La prima dicotomia che sembrò cadere insieme al Muro fu quella tra oriente e occidente, e insieme a questa, in una sorta di effetto domino, tutte le altre opposizioni del secolo precedente.
Leggi l’articolo di
Jacopo Perazzoli
Università degli Studi di Bergamo
Cos’è la Terza Via?
Da un lato il libero mercato, la competizione, il privato, la governance; dall’altro la pianificazione dell’economia, lo Stato, il partito, la statalizzazione.

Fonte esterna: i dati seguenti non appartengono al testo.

import Literature.AlgebraicGeometry.ModuliOfAbelianVarieties.SiegelCMTorsionCongruence
import HarnessLib

/-!
# Sandwich transport: a lattice sandwich `⊕ᵢ 𝔞ᵢ ⊆ q⁻¹Λ_a ⊆ ⊕ᵢ 𝔟ᵢ` at a CM point pushed through the reciprocity element `r = R(t)`
# ([Deligne 1971] 4.18–4.20 (CM by an ORDER of `F`); [Shimura 1998] §18.3 `t𝔞`, §18.8 (proof); [Milne 2005] Def. 12.8 (60)–(63))

Topic `AlgebraicGeometry/ModuliOfAbelianVarieties`; namespaces `Literature.AlgebraicGeometry.ModuliOfAbelianVarieties` (§1, generic) and
`….CMStructure` (§§2–5).  Cell hodgecm-mathlib (D-0151), #60 road (row I-7 `SiegelS1`): the LATTICE half of M3a-β in A-p06's CENSUS-M3a
(route ξ′, §4 row «dictionary», §5); the torsion half is ★ R60-43 `SiegelCMTorsionCongruence` (B-p01).  THEOREMS ONLY: no definition,
no named fact, no instance, no `sorry` (net Literature debt 0).  A banked GENERIC leaf (director s86 (2)(b)); HC_CM is proved only
modulo the printed citations until rung 0 closes.

## Why a sandwich (what ★ R60-35 / ★ R60-43 do not cover)

★ R60-35 `SiegelCMLatticeReciprocity` and ★ R60-43 work under the SPLIT reading `ha : Θ_v⁻¹(a·ẑ^{2g}) = ∏ᵢ 𝔞̂ᵢ` (an `iff`; `Θ_v(u) =
R(u)·(v ⊗ 1)`, `R = cmRepMatrix`, `v` a cyclic vector): the lattice of `[J, a]` read in `F = ∏ᵢ Kᵢ` is a product of fractional ideals —
CM by the maximal order.  At a general CM point `q_v⁻¹(Λ_a)` is only SANDWICHED, `⊕ᵢ 𝔞ᵢ ⊆ q_v⁻¹(Λ_a) ⊆ ⊕ᵢ 𝔟ᵢ`
([Deligne1971TravauxShimura] 4.18: `V` free of rank one over `F` with an ARBITRARY lattice, i.e. CM by an order; the sandwich with
`𝔞ᵢ = N·𝔟ᵢ` is ★ R60-40a `exists_fractionalIdeal_sandwich`, [Shimura1998] §6.2 «commensurable» / §18.8 proof «`𝔞 = 𝔟₁ ⊕ ⋯ ⊕ 𝔟_t`»).
This file redoes §§2–4 of R60-35 / R60-43 ONE-SIDED: the two inclusions of `ha` become two hypotheses at two ideal families,
`hlow : ∀ u, (∀ i, uᵢ ∈ 𝔞̂ᵢ) → a⁻¹·Θ_v(u) ∈ ẑ^{2g}` («`∏ᵢ 𝔞̂ᵢ ⊆ Θ_v⁻¹(a·ẑ^{2g})`») and
`hup : ∀ u, a⁻¹·Θ_v(u) ∈ ẑ^{2g} → ∀ i, uᵢ ∈ 𝔟̂ᵢ` («`Θ_v⁻¹(a·ẑ^{2g}) ⊆ ∏ᵢ 𝔟̂ᵢ`»), and every conclusion is an implication.  (The passage
from the RATIONAL sandwich of ★ R60-40a to `hlow`/`hup` is the density/conductor argument of R60-35's «NOT here (i)» = R60-35b; not here.)
The (62) instance `c.cmRecipMatrix Φ E s` (the binder of ★ `SiegelRationalModel.IsCanonical`) IS `c.cmRepMatrix (N_{E,Φᵢ}(s))ᵢ` by
definition, so everything applies verbatim with `t := fun i => reflexNormFiniteIdele (K i) (Φ i) E s` (as ★ R60-35 §4 / ★ R60-43 §5).

## What is proved (`a r ∈ GL_{2g}(𝔸_{ℚ,f})`, `t ∈ ∏ᵢ 𝔸_{Kᵢ,f}^×`, `hr : (r : matrix) = R(t)`; `Λ_a = latticeOfGL a` ★ R60-19; `t𝔞 = ideleMulIdeal t 𝔞` ★)

* §1 (generic, no CM; `a, b ∈ GL_n(𝔸_{ℚ,f})`, `v, w ∈ ℚⁿ`): along `a⁻¹·v̂ ≡ b⁻¹·ŵ (mod ẑⁿ)` ([Milne2005ShimuraVarieties] (63)) lattice
  membership transfers — `mem_latticeOfGL_iff_of_inv_mulVec_sub_mem` (`v ∈ Λ_a ↔ w ∈ Λ_b`), `sub_mem_latticeOfGL_of_inv_mulVec_sub_mem₂/₁`
  (two `w` for one `v` differ by `Λ_b`; two `v` for one `w` by `Λ_a`), `inv_mulVec_sub_mem_self_iff` (`b = a`: the congruence is
  `v − w ∈ Λ_a`) — the `hker` / well-definedness inputs of the division step ★ R60-44.
* §2 `inv_mul_mulVec_cmRepMatrix_mul_mulVec` «`(r·a)⁻¹·Θ(t·u) = a⁻¹·Θ(u)`», `inv_mul_mulVec_cmRepMatrix_mulVec` «`(r·a)⁻¹·Θ(u) = a⁻¹·Θ(t⁻¹u)`».
* §3 ADELIC transport: `forall_inv_mul_mulVec_mem_of_forall_mem` (`hlow` ⇒ «`∏ᵢ (tᵢ𝔞ᵢ)^ ⊆ Θ_v⁻¹((r·a)·ẑ^{2g})`») and
  `forall_mem_of_forall_inv_mul_mulVec_mem` (`hup` ⇒ «`Θ_v⁻¹((r·a)·ẑ^{2g}) ⊆ ∏ᵢ (tᵢ𝔟ᵢ)^`»), by ★ `IdeleAction.mul_mem_idealAdeles_iff`.
* §4 RATIONAL corollaries («`K ∩ 𝔞̂ = 𝔞`» ★ `algebraMap_mem_idealAdeles_iff`): **`act_mem_latticeOfGL_mul_of_forall_mem_ideleMulIdeal`**
  (`x ∈ ⊕ tᵢ𝔞ᵢ ⇒ act(x)·v ∈ Λ_{r·a}`, the integrality input of the torus map UP in route ξ′) and
  **`forall_mem_ideleMulIdeal_of_act_mem_latticeOfGL_mul`** (`act(x)·v ∈ Λ_{r·a} ⇒ x ∈ ⊕ tᵢ𝔟ᵢ`).
* §5 THE TORSION CLAUSE UP TO THE SANDWICH: `forall_inv_mulVec_sub_mem_of_forall_sub_mem` (adelic),
  **`forall_inv_mulVec_act_sub_mem_of_forall_ideleMulEquiv`** (`hlow` at `𝔞` ⇒ (18.3a) `tᵢ·(xᵢ mod 𝔞ᵢ) = yᵢ mod tᵢ𝔞ᵢ` for all `i` ⇒
  `a⁻¹·(act(x)·v)^ ≡ (r·a)⁻¹·(act(y)·v)^ (mod ẑ^{2g})` — ONE direction of ★ R60-43's iff, all the assembly consumes), and the scalar forms
  **`act_zsmul_mem_latticeOfGL_mul_of_forall_mem_ideleMulIdeal`** / **`forall_inv_mulVec_act_zsmul_sub_mem_of_forall_ideleMulEquiv`**: if
  `N·∏𝔟̂ᵢ ⊆ Θ_v⁻¹(a·ẑ^{2g})` (`hlowN`), then `x ∈ ⊕ tᵢ𝔟ᵢ ⇒ act(N•x)·v ∈ Λ_{r·a}` and (18.3a) at `𝔟ᵢ` gives the congruence for
  `(act(N•x)·v, act(N•y)·v)` — census §2 «`M·v̂ ≡ M·N·x̂ (mod M·N·⊕𝔟̂ᵢ ⊆ q⁻¹Λ̂′)`», the clause up to the integer that ★ R60-44 removes.

## References
* [Deligne1971TravauxShimura] P. Deligne, *Travaux de Shimura*, Sém. Bourbaki 389 (1971), 3.9 p. 140, 4.18–4.20 pp. 150–152.
* [Shimura1998] G. Shimura, *Abelian Varieties with Complex Multiplication and Modular Functions* (1998), §6.2 p. 42, §18.3 (18.3a)
  pp. 122–123, Thm. 18.6 p. 127, §18.8 (proof) p. 130.
* [Milne2005ShimuraVarieties] J. S. Milne, *Introduction to Shimura varieties* (2005), §4 pp. 48–49, Thm. 6.11, Thm. 11.2 p. 108,
  Def. 12.8 (60)–(63) pp. 114–116, Prop. 14.12 p. 125.
-/

set_option autoImplicit false

noncomputable section

open Module Function NumberField Matrix IsDedekindDomain
open scoped nonZeroDivisors

namespace Literature.AlgebraicGeometry.ModuliOfAbelianVarieties

open Literature.NumberTheory.Automorphic (integralFiniteAdeles)
open Literature.NumberTheory.Adeles (latticeOfGL mem_latticeOfGL_iff)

Verso la fine del secolo emerse però nel grembo dei partiti socialdemocratici europei un orientamento che aveva l’ambizione di “superare” questa precedente divisione: la coddetta “Terza Via”, termine già presente nel dibattito politico dall’inizio del secolo ma reso celebre da Anthony Giddens, sociologo britannico e ideologo del partito laburista nell’epoca blairiana.

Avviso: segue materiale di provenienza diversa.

import Literature.Computability.Complexity.CodeFPListKit
import Literature.Computability.Complexity.CodeFPModArith
import Mathlib.NumberTheory.ArithmeticFunction.Misc
import HarnessLib

/-!
# Indexing the divisors of an integer by its prime factorisation, in polynomial time

Topic `Computability/Complexity`, in the typed `FP` algebra `CodeFP` (`CodeFP.lean`, `CodeFPArith.lean`,
`CodeFPListKit.lean`, `CodeFPModArith.lean` for numeral sizes). Given the list of prime factors of `M ≥ 1` (with multiplicity, e.g. Mathlib's
`Nat.primeFactorsList M`, as delivered by a factoring oracle) and an index `j`, the **mixed-radix decoding**

  `j ↦ ∏ᵢ pᵢ ^ (digit i of j in the radices eᵢ + 1)`   (`p₁, p₂, …` the distinct primes of `M`, `eᵢ` their
  multiplicities)

enumerates the `τ(M) = ∏ᵢ (eᵢ + 1)` divisors of `M` by the indices `j < τ(M)` (Hardy–Wright, Thm. 273:
`d(n) = ∏ (aᵢ + 1)`, the divisors being the `∏ pᵢ^{bᵢ}`, `0 ≤ bᵢ ≤ aᵢ`). This is how a randomised algorithm draws
a uniformly random divisor of a factored number from `⌈log₂ τ(M)⌉` coins without listing the (possibly
super-polynomially many) divisors. Proved here, definition-free (the decoder is exhibited by an `∃`):

* `CodeFP.exists_divisorIndex` — there is `dec : List ℕ → ℕ → ℕ`, computed on codes in polynomial time
  (`CodeFP (pairE (rawE natE) natE) natE`), with: for every `M ≠ 0` and every divisor `a ∣ M` some index
  `j < #(M.divisors)` has `dec (M.primeFactorsList) j = a`.

The program: the list of first occurrences of the prime list (a fold), then a fold over it carrying
`(j, a) ↦ (j / (e_p + 1), a · p ^ (j mod (e_p + 1)))` (`rawCountNat` for `e_p`, `natPow` with the exponent in
unary, capped by the length of the prime list so that the accumulator stays polynomially bounded on all inputs).

## References

* G. H. Hardy, E. M. Wright, *An Introduction to the Theory of Numbers*, 6th ed., OUP 2008, §16.7 Thm. 273
  [HardyWright2008].
* S. Arora, B. Barak, *Computational Complexity: A Modern Approach*, CUP 2009, §1.3 (polynomially bounded
  loops) [AroraBarak2009].
-/

namespace Literature.Computability.Complexity

namespace CodeFP

open _root_.Computability Polynomial Brick Finset

/-! ### First occurrences -/

/-- The first-occurrence fold keeps a duplicate-free accumulator and collects exactly the members.
[folklore] -/
theorem foldl_firstOcc_spec (l acc : List ℕ) (hacc : acc.Nodup) :
    (l.foldl (fun acc q => if decide (q ∈ acc) then acc else acc ++ [q]) acc).Nodup ∧
      ∀ x, x ∈ l.foldl (fun acc q => if decide (q ∈ acc) then acc else acc ++ [q]) acc ↔ x ∈ acc ∨ x ∈ l := by
  induction l generalizing acc with
  | nil => exact ⟨hacc, fun x => by simp⟩
  | cons q l ih =>
    rw [List.foldl_cons]
    by_cases hq : q ∈ acc
    · rw [decide_eq_true hq, if_pos rfl]
      obtain ⟨h1, h2⟩ := ih acc hacc
      refine ⟨h1, fun x => ?_⟩
      rw [h2, List.mem_cons]
      constructor
      · rintro (h | h)
        · exact Or.inl h
        · exact Or.inr (Or.inr h)
      · rintro (h | rfl | h)
        · exact Or.inl h
        · exact Or.inl hq
        · exact Or.inr h
    · rw [decide_eq_false hq]
      simp only [Bool.false_eq_true, ↓reduceIte]
      have hacc' : (acc ++ [q]).Nodup := by
        rw [List.nodup_append]
        exact ⟨hacc, List.nodup_singleton q, fun x hx y hy => by
          rw [List.mem_singleton] at hy; subst hy; rintro rfl; exact hq hx⟩
      obtain ⟨h1, h2⟩ := ih (acc ++ [q]) hacc'
      refine ⟨h1, fun x => ?_⟩
      rw [h2, List.mem_append, List.mem_singleton, List.mem_cons, or_assoc]

/-- **The list of first occurrences is computed on codes** (`rawE natE → rawE natE`).
[cite: AroraBarak2009, §1.3] -/
theorem firstOcc : CodeFP (rawE natE) (rawE natE)
    (fun l => l.foldl (fun acc q => if decide (q ∈ acc) then acc else acc ++ [q]) []) := by
  have hstep : CodeFP (pairE natE (rawE natE)) (rawE natE)
      (fun t => if decide (t.1 ∈ t.2) then t.2 else t.2 ++ [t.1]) :=
    (mem natE_injective).ite (snd _ _) ((rawAppend natE).comp ((snd _ _).pair ((rawSingleton natE).comp (fst _ _))))
  refine foldl₀ (eα := natE) (eβ := rawE natE) (b₀ := ([] : List ℕ)) hstep X fun l₁ l₂ => ?_
  rw [eval_X]
  obtain ⟨h1, h2⟩ := foldl_firstOcc_spec l₁ [] List.nodup_nil
  exact length_rawE_le_of_nodup_subset natE h1 fun a ha => by
    rcases (h2 a).1 ha with h | h
    · exact absurd h List.not_mem_nil
    · exact List.mem_append_left l₂ h

/-! ### The mixed-radix fold -/

/-- The index of a digit vector `f` in the mixed radices `R` along the list `ps`:
`idx (p :: ps) = f p + R p · idx ps`. (Local notation for the statements below: written out as a `foldr`.)
The fold `(j, a) ↦ (j / R p, a · p ^ (j mod R p))` started at the index of `f` ends at `(0, a · ∏ p ^ f p)`.
[cite: HardyWright2008, Thm. 273] -/
theorem foldl_mixedRadix (R f : ℕ → ℕ) : ∀ (ps : List ℕ) (A : ℕ), (∀ p ∈ ps, f p < R p) →
    ps.foldl (fun st p => (st.1 / R p, st.2 * p ^ (st.1 % R p)))
        (ps.foldr (fun p i => f p + R p * i) 0, A) = (0, A * (ps.map fun p => p ^ f p).prod)
  | [], A, _ => by simp
  | p :: ps, A, h => by
    have hp : f p < R p := h p List.mem_cons_self
    have hR : 0 < R p := lt_of_le_of_lt (Nat.zero_le _) hp
    rw [List.foldr_cons, List.foldl_cons, List.map_cons, List.prod_cons]
    have h1 : (f p + R p * ps.foldr (fun p i => f p + R p * i) 0) / R p = ps.foldr (fun p i => f p + R p * i) 0 := by
      rw [Nat.add_mul_div_left _ _ hR, Nat.div_eq_of_lt hp, zero_add]
    have h2 : (f p + R p * ps.foldr (fun p i => f p + R p * i) 0) % R p = f p := by
      rw [Nat.add_mul_mod_self_left, Nat.mod_eq_of_lt hp]
    simp only [h1, h2]
    rw [foldl_mixedRadix R f ps _ fun q hq => h q (List.mem_cons_of_mem p hq), mul_assoc]

/-- The index of a digit vector is below the product of the radices. [cite: HardyWright2008, Thm. 273] -/
theorem foldr_mixedRadix_lt (R f : ℕ → ℕ) : ∀ ps : List ℕ, (∀ p ∈ ps, f p < R p) →
    ps.foldr (fun p i => f p + R p * i) 0 < (ps.map R).prod
  | [], _ => by simp
  | p :: ps, h => by
    have hp : f p < R p := h p List.mem_cons_self
    have ih := foldr_mixedRadix_lt R f ps fun q hq => h q (List.mem_cons_of_mem p hq)
    rw [List.foldr_cons, List.map_cons, List.prod_cons]
    calc f p + R p * ps.foldr (fun p i => f p + R p * i) 0
        < R p + R p * ps.foldr (fun p i => f p + R p * i) 0 := by omega
      _ = R p * (ps.foldr (fun p i => f p + R p * i) 0 + 1) := by ring
      _ ≤ R p * (ps.map R).prod := Nat.mul_le_mul_left _ ih

/-- Growth of the mixed-radix accumulator along any list: the index only decreases, and each step
multiplies by a power with exponent at most the cap `C`. [folklore] -/
theorem foldl_mixedRadix_bound (R : ℕ → ℕ) (C W : ℕ) : ∀ (ps : List ℕ) (J A : ℕ), (∀ p ∈ ps, (natE p).length ≤ W) →
    (ps.foldl (fun st p => (st.1 / R p, st.2 * p ^ min (st.1 % R p) C)) (J, A)).1 ≤ J ∧
    (natE (ps.foldl (fun st p => (st.1 / R p, st.2 * p ^ min (st.1 % R p) C)) (J, A)).2).length ≤
      (natE A).length + ps.length * (C * W + 1)
  | [], J, A, _ => by simp
  | p :: ps, J, A, h => by
    rw [List.foldl_cons]
    have hW : (natE p).length ≤ W := h p List.mem_cons_self
    obtain ⟨h1, h2⟩ := foldl_mixedRadix_bound R C W ps (J / R p) (A * p ^ min (J % R p) C)
      fun q hq => h q (List.mem_cons_of_mem p hq)
    refine ⟨h1.trans (Nat.div_le_self _ _), h2.trans ?_⟩
    have h3 := length_natE_mul_le A (p ^ min (J % R p) C)
    have h4 := length_natE_pow_le p (min (J % R p) C)
    have h5 : min (J % R p) C * (natE p).length ≤ C * W := Nat.mul_le_mul (min_le_right _ _) hW
    rw [List.length_cons]
    nlinarith

/-- **The mixed-radix divisor decoder is computed on codes**: `(L, j) ↦ (fold over the first occurrences
`p` of `L` of `(j, a) ↦ (j / (count p L + 1), a · p ^ min (j mod (count p L + 1)) |L|)` from `(j, 1)`).2`.
[cite: AroraBarak2009, §1.3] -/
theorem mixedRadixDecode : CodeFP (pairE (rawE natE) natE) natE (fun Lj =>
    ((Lj.1.foldl (fun acc q => if decide (q ∈ acc) then acc else acc ++ [q]) []).foldl
      (fun st p => (st.1 / (Lj.1.count p + 1), st.2 * p ^ min (st.1 % (Lj.1.count p + 1)) Lj.1.length))
      (Lj.2, 1)).2) := by
  -- fields of `t = ((L, j), (p, (j', a)))`
  have cL : CodeFP (pairE (pairE (rawE natE) natE) (pairE natE (pairE natE natE))) (rawE natE) (fun t => t.1.1) :=
    (fst _ _).fst'
  have cP : CodeFP (pairE (pairE (rawE natE) natE) (pairE natE (pairE natE natE))) natE (fun t => t.2.1) :=
    (snd _ _).fst'
  have cJ : CodeFP (pairE (pairE (rawE natE) natE) (pairE natE (pairE natE natE))) natE (fun t => t.2.2.1) :=
    (snd _ _).snd'.fst'
  have cA : CodeFP (pairE (pairE (rawE natE) natE) (pairE natE (pairE natE natE))) natE (fun t => t.2.2.2) :=
    (snd _ _).snd'.snd'
  have cR : CodeFP (pairE (pairE (rawE natE) natE) (pairE natE (pairE natE natE))) natE
      (fun t => t.1.1.count t.2.1 + 1) := natAdd.comp ((rawCountNat.comp (cP.pair cL)).pair (const _ 1))
  have cE : CodeFP (pairE (pairE (rawE natE) natE) (pairE natE (pairE natE natE))) unE
      (fun t => min (t.2.2.1 % (t.1.1.count t.2.1 + 1)) t.1.1.length) :=
    unOfNatMin.comp (((ulength natE).comp cL).pair (natMod.comp (cJ.pair cR)))
  have hstep : CodeFP (pairE (pairE (rawE natE) natE) (pairE natE (pairE natE natE))) (pairE natE natE)
      (fun t => (t.2.2.1 / (t.1.1.count t.2.1 + 1),
        t.2.2.2 * t.2.1 ^ min (t.2.2.1 % (t.1.1.count t.2.1 + 1)) t.1.1.length)) :=
    (natDiv.comp (cJ.pair cR)).pair (natMul.comp (cA.pair (natPow.comp (cP.pair cE))))
  have hinit : CodeFP (pairE (rawE natE) natE) (pairE natE natE) (fun s => (s.2, 1)) := (snd _ _).pair (const _ 1)
  have hfold := foldl (σ := List ℕ × ℕ) (α := ℕ) (β := ℕ × ℕ) (eσ := pairE (rawE natE) natE) (eα := natE)
    (eβ := pairE natE natE)
    (step := fun s p st => (st.1 / (s.1.count p + 1), st.2 * p ^ min (st.1 % (s.1.count p + 1)) s.1.length))
    (init := fun s => (s.2, 1)) hstep hinit (X ^ 3 + 3 * X + 3) (fun s l₁ l₂ => by
      set N := (pairE (pairE (rawE natE) natE) (rawE natE) (s, l₁ ++ l₂)).length with hN
      have hNeq : N = 2 * (2 * (rawE natE s.1).length + 2 + (natE s.2).length) + 2 + (rawE natE (l₁ ++ l₂)).length := by
        rw [hN, pairE_apply, length_boolPair, pairE_apply, length_boolPair]
      have hW : ∀ p ∈ l₁, (natE p).length ≤ N := fun p hp => by
        have := length_item_le_length_rawE natE (List.mem_append_left l₂ hp); omega
      obtain ⟨h1, h2⟩ := foldl_mixedRadix_bound (fun p => s.1.count p + 1) s.1.length N l₁ s.2 1 hW
      set st := l₁.foldl (fun st p => (st.1 / (s.1.count p + 1),
        st.2 * p ^ min (st.1 % (s.1.count p + 1)) s.1.length)) (s.2, 1) with hst
      have h3 : (natE st.1).length ≤ N := (length_natE_mono h1).trans (by omega)
      have h4 : l₁.length ≤ N := ((List.sublist_append_left l₁ l₂).length_le).trans
        ((length_le_length_rawE natE _).trans (by omega))
      have h5 : s.1.length ≤ N := (length_le_length_rawE natE _).trans (by omega)
      have h6 : (natE (1 : ℕ)).length = 1 := by decide
      rw [h6] at h2
      have h7 : (natE st.2).length ≤ 1 + N * (N * N + 1) := by
        refine h2.trans ?_
        have h8 : s.1.length * N + 1 ≤ N * N + 1 := Nat.add_le_add_right (Nat.mul_le_mul h5 le_rfl) 1
        have h9 : l₁.length * (s.1.length * N + 1) ≤ N * (N * N + 1) := Nat.mul_le_mul h4 h8
        omega
      rw [pairE_apply, length_boolPair]
      simp only [eval_add, eval_pow, eval_mul, eval_X, eval_ofNat]
      nlinarith [h3, h7])
  exact (CodeFP.comp hfold ((CodeFP.id _).pair (firstOcc.comp (fst _ _)))).snd'

/-- **Indexing the divisors in polynomial time.** There is a decoder `dec : List ℕ → ℕ → ℕ`, computed on
codes in polynomial time, such that for every `M ≠ 0` each divisor `a` of `M` is `dec (M.primeFactorsList) j` for
some index `j < τ(M) = #(M.divisors)`: with `p₁, …, p_k` the distinct primes of `M` in order of appearance and
`eᵢ` their multiplicities, `dec` reads `j` in the mixed radices `eᵢ + 1` and returns `∏ pᵢ^{digitᵢ}`; the divisor
`a = ∏ pᵢ^{bᵢ}`, `bᵢ ≤ eᵢ`, is hit by `j = Σᵢ bᵢ ∏_{i' < i} (e_{i'} + 1) < ∏ (eᵢ + 1) = τ(M)` (Hardy–Wright, Thm. 273).
[cite: HardyWright2008, §16.7 Thm. 273] -/
theorem exists_divisorIndex : ∃ dec : List ℕ → ℕ → ℕ,
    CodeFP (pairE (rawE natE) natE) natE (fun Lj => dec Lj.1 Lj.2) ∧
    ∀ M : ℕ, M ≠ 0 → ∀ a : ℕ, a ∣ M → ∃ j : ℕ, j < M.divisors.card ∧ dec M.primeFactorsList j = a := by
  classical
  refine ⟨fun L j => ((L.foldl (fun acc q => if decide (q ∈ acc) then acc else acc ++ [q]) []).foldl
      (fun st p => (st.1 / (L.count p + 1), st.2 * p ^ min (st.1 % (L.count p + 1)) L.length)) (j, 1)).2,
    mixedRadixDecode, fun M hM a ha => ?_⟩
  set L := M.primeFactorsList with hL
  set P := L.foldl (fun acc q => if decide (q ∈ acc) then acc else acc ++ [q]) [] with hP
  obtain ⟨hPnd, hPmem⟩ := foldl_firstOcc_spec L [] List.nodup_nil
  have hPmem' : ∀ x, x ∈ P ↔ x ∈ L := fun x => by rw [hP, hPmem]; simp
  have hPfin : P.toFinset = M.primeFactors := by
    rw [← Nat.toFinset_factors]
    ext x
    rw [List.mem_toFinset, List.mem_toFinset, hPmem']
  have ha0 : a ≠ 0 := fun h => hM (zero_dvd_iff.1 (h ▸ ha))
  -- radices and digits
  set R : ℕ → ℕ := fun p => L.count p + 1 with hR
  set f : ℕ → ℕ := fun p => a.factorization p with hf
  have hfR : ∀ p ∈ P, f p < R p := fun p _ => by
    rw [hR, hf]
    show a.factorization p < L.count p + 1
    rw [hL, Nat.primeFactorsList_count_eq]
    exact Nat.lt_succ_of_le ((Nat.factorization_le_iff_dvd ha0 hM).2 ha p)
  -- the cap is never active
  have hstep : (fun st p => (st.1 / (L.count p + 1), st.2 * p ^ min (st.1 % (L.count p + 1)) L.length)) =
      fun (st : ℕ × ℕ) p => (st.1 / R p, st.2 * p ^ (st.1 % R p)) := by
    funext st p
    have : st.1 % (L.count p + 1) ≤ L.length :=
      (Nat.lt_succ_iff.1 (Nat.mod_lt _ (Nat.succ_pos _))).trans List.count_le_length
    rw [min_eq_left this]
  refine ⟨P.foldr (fun p i => f p + R p * i) 0, ?_, ?_⟩
  · -- `j < τ(M)`
    refine (foldr_mixedRadix_lt R f P hfR).trans_le (le_of_eq ?_)
    rw [Nat.card_divisors hM, ← hPfin, List.prod_toFinset _ hPnd]
    refine congrArg List.prod (List.map_congr_left fun p hp => ?_)
    show L.count p + 1 = M.factorization p + 1
    rw [hL, Nat.primeFactorsList_count_eq]
  · show (P.foldl (fun st p => (st.1 / (L.count p + 1), st.2 * p ^ min (st.1 % (L.count p + 1)) L.length))
      (P.foldr (fun p i => f p + R p * i) 0, 1)).2 = a
    rw [hstep, foldl_mixedRadix R f P 1 hfR, one_mul, ← List.prod_toFinset _ hPnd, hPfin]
    conv_rhs => rw [← Nat.prod_factorization_pow_eq_self ha0]
    rw [Finsupp.prod_of_support_subset _ (s := M.primeFactors)]
    · rw [Nat.support_factorization]; exact Nat.primeFactors_mono ha hM
    · intro p _; exact pow_zero p

end CodeFP

end Literature.Computability.Complexity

La Terza Via si proponeva di superare la tradizionale dicotomia tra destra e sinistra, cercando un punto di equilibrio tra libero mercato e giustizia sociale.
Durante gli anni ’90 tali partiti dovettero confrontarsi con un velocissimo mutamento della struttura economica, sempre più globale, sempre più connessa; non solo, ma gli anni ’80 erano stati gli anni della reazione conservatrice, di Tatcher e Reagan, del grande riflusso e del tramonto delle ideologie:
i partiti socialdemocratici europei erano quindi chiamati ad affrontare una serie di sfide inedite, e la strada che essi intrapresero fu quella di tentare di sintetizzare i due mondi.Possiamo dire che i partiti di sinistra furono all’altezza del compito?
E qual è il bilancio che possiamo fare di quell’esperienza, trovandoci noi oggi nella posizione di interrogare il fenomeno con la minima distanza storica necessaria?
Queste le domande su cui hanno provato a riflettere gli ospiti del secondo workshop della Fondazione Feltrinelli, dedicato a indagare cosa rimane sotto le macerie del Muro di Berlino, a cui hanno partecipato Gerassimos Moschonas, Mario Ricciardi, Jacopo Perazzoli, Massimiliano Boni, Giovanni Scirocco, Luigi Vergallo, Vera Spyrakou, Giandomenico Piluso, Luciano Fasano, David Bidussa, Marco Damiani, Leonardo Casalino, Spartaco Puttini, Lorenzo Costaguta, Niccolò Donati, Enrico Mannari, Goffredo Adinolfi.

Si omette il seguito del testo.